══ Working data ══

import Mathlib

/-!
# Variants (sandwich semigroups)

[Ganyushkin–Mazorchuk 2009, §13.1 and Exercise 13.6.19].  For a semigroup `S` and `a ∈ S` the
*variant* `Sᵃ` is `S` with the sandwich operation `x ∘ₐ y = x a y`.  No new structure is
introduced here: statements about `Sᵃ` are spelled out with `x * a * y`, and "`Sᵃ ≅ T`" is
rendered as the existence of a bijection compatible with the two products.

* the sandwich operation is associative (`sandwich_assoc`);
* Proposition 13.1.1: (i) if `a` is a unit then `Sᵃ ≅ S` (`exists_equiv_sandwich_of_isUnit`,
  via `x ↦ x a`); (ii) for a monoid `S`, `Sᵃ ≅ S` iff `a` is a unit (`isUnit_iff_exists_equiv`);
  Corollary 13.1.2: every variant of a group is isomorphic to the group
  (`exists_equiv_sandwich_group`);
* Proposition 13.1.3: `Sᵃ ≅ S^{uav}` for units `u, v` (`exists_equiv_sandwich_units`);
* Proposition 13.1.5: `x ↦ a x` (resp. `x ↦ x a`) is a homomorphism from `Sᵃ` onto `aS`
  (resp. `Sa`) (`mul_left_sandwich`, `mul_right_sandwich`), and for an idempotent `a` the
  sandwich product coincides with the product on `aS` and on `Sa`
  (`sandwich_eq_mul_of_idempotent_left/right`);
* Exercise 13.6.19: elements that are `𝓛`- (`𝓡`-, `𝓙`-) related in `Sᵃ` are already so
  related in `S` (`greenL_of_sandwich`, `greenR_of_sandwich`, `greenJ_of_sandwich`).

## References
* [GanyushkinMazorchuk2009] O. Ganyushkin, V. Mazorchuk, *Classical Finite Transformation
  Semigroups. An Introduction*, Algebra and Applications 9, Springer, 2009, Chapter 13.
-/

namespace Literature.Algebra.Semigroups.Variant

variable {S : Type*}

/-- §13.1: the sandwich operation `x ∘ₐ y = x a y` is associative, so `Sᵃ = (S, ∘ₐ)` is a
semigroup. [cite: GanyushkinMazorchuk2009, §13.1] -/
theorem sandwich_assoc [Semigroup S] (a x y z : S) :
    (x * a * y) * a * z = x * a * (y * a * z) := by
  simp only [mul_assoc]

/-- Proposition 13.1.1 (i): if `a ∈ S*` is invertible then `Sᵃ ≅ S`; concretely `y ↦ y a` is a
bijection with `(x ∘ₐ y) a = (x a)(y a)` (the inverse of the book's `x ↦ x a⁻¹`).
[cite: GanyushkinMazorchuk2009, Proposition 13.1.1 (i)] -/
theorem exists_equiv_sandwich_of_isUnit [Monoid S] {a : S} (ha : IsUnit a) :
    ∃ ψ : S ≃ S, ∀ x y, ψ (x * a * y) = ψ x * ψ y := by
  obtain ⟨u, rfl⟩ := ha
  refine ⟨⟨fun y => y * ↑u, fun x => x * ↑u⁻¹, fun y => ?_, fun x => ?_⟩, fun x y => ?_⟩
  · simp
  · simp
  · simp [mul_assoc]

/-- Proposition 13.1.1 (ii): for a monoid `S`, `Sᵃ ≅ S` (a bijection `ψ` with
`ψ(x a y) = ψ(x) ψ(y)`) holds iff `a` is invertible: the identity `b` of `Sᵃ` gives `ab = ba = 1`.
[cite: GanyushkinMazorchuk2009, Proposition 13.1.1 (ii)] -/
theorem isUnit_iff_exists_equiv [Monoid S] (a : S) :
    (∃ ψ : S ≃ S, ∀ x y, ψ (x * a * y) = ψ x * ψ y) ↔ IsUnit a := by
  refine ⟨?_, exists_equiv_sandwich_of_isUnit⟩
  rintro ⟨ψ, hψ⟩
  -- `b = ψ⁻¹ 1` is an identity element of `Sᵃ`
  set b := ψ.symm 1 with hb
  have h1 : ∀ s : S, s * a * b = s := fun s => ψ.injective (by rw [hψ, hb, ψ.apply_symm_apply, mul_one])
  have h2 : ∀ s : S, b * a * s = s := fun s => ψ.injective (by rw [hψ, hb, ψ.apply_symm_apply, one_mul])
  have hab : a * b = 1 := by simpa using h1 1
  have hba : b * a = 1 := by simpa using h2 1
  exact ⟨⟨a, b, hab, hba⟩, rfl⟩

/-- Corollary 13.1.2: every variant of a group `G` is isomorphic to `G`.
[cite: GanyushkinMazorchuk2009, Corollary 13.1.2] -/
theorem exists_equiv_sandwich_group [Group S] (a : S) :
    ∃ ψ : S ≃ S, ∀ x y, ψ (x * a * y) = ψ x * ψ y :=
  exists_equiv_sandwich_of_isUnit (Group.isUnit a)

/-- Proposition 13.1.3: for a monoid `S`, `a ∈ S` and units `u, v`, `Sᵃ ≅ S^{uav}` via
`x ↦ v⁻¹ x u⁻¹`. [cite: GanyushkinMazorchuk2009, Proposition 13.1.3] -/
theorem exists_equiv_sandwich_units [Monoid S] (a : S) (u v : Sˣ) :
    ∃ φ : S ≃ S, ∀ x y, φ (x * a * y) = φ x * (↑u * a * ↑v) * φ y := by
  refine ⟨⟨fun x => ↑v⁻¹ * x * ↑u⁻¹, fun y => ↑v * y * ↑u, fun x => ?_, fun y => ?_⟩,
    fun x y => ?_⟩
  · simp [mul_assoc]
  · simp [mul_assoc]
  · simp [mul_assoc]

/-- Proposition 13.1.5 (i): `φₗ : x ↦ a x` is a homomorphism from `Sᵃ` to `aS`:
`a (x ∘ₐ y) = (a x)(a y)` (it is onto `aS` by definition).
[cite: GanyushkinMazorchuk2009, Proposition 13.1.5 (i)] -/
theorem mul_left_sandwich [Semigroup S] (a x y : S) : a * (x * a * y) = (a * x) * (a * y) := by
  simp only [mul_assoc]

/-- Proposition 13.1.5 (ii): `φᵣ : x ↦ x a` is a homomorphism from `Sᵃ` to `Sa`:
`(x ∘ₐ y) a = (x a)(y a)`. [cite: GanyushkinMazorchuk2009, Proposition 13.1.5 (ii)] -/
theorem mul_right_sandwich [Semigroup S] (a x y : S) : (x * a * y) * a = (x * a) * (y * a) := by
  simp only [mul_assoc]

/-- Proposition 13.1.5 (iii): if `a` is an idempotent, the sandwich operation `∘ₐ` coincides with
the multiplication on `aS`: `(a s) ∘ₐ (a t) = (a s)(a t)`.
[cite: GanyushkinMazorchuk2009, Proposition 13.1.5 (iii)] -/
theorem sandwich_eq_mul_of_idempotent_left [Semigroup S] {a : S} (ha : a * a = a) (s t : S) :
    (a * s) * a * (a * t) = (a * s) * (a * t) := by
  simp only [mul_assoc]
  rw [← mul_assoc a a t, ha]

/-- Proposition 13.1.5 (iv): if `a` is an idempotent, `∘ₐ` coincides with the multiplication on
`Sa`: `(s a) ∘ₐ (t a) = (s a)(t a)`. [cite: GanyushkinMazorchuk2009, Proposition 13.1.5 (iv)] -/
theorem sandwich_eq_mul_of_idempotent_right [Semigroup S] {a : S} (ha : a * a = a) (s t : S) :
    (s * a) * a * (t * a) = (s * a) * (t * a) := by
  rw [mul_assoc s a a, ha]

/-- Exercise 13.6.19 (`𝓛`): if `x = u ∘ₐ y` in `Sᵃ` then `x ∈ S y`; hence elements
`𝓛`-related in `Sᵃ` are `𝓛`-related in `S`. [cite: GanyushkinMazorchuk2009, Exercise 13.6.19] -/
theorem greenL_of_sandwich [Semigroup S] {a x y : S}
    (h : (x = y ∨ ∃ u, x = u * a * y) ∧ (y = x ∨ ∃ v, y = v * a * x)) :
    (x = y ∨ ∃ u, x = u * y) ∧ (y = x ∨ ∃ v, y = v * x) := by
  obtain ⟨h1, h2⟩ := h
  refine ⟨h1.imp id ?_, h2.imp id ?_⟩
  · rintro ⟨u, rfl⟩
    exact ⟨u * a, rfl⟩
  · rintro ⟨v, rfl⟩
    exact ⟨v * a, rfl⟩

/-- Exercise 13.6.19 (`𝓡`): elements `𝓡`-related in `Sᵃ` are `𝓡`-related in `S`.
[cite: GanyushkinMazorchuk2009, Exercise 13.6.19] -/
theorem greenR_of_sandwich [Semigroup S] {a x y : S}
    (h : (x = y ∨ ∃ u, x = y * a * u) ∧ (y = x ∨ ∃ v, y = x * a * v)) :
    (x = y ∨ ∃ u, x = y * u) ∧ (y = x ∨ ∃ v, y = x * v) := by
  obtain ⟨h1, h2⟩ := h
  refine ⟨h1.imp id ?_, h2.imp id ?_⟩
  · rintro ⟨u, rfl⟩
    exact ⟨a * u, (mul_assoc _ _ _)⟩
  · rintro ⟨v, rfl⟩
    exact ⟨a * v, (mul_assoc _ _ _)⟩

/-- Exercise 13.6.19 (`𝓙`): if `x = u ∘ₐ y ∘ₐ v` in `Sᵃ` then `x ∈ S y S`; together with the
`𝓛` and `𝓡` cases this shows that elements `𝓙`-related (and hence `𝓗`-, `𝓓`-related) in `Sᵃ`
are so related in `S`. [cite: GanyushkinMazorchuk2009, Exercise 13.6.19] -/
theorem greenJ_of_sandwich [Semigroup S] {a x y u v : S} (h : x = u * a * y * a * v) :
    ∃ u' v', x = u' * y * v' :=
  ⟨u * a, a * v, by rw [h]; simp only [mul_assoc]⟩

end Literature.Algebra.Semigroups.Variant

═══

▸ **Assigned task**:
All lines in the listing above that contain "then" should be shown.

▸ **Exercise answer**:
* Proposition 13.1.1: (i) if `a` is a unit then `Sᵃ ≅ S` (`exists_equiv_sandwich_of_isUnit`,
/-- Proposition 13.1.1 (i): if `a ∈ S*` is invertible then `Sᵃ ≅ S`; concretely `y ↦ y a` is a
/-- Exercise 13.6.19 (`𝓛`): if `x = u ∘ₐ y` in `Sᵃ` then `x ∈ S y`; hence elements
/-- Exercise 13.6.19 (`𝓙`): if `x = u ∘ₐ y ∘ₐ v` in `Sᵃ` then `x ∈ S y S`; together with the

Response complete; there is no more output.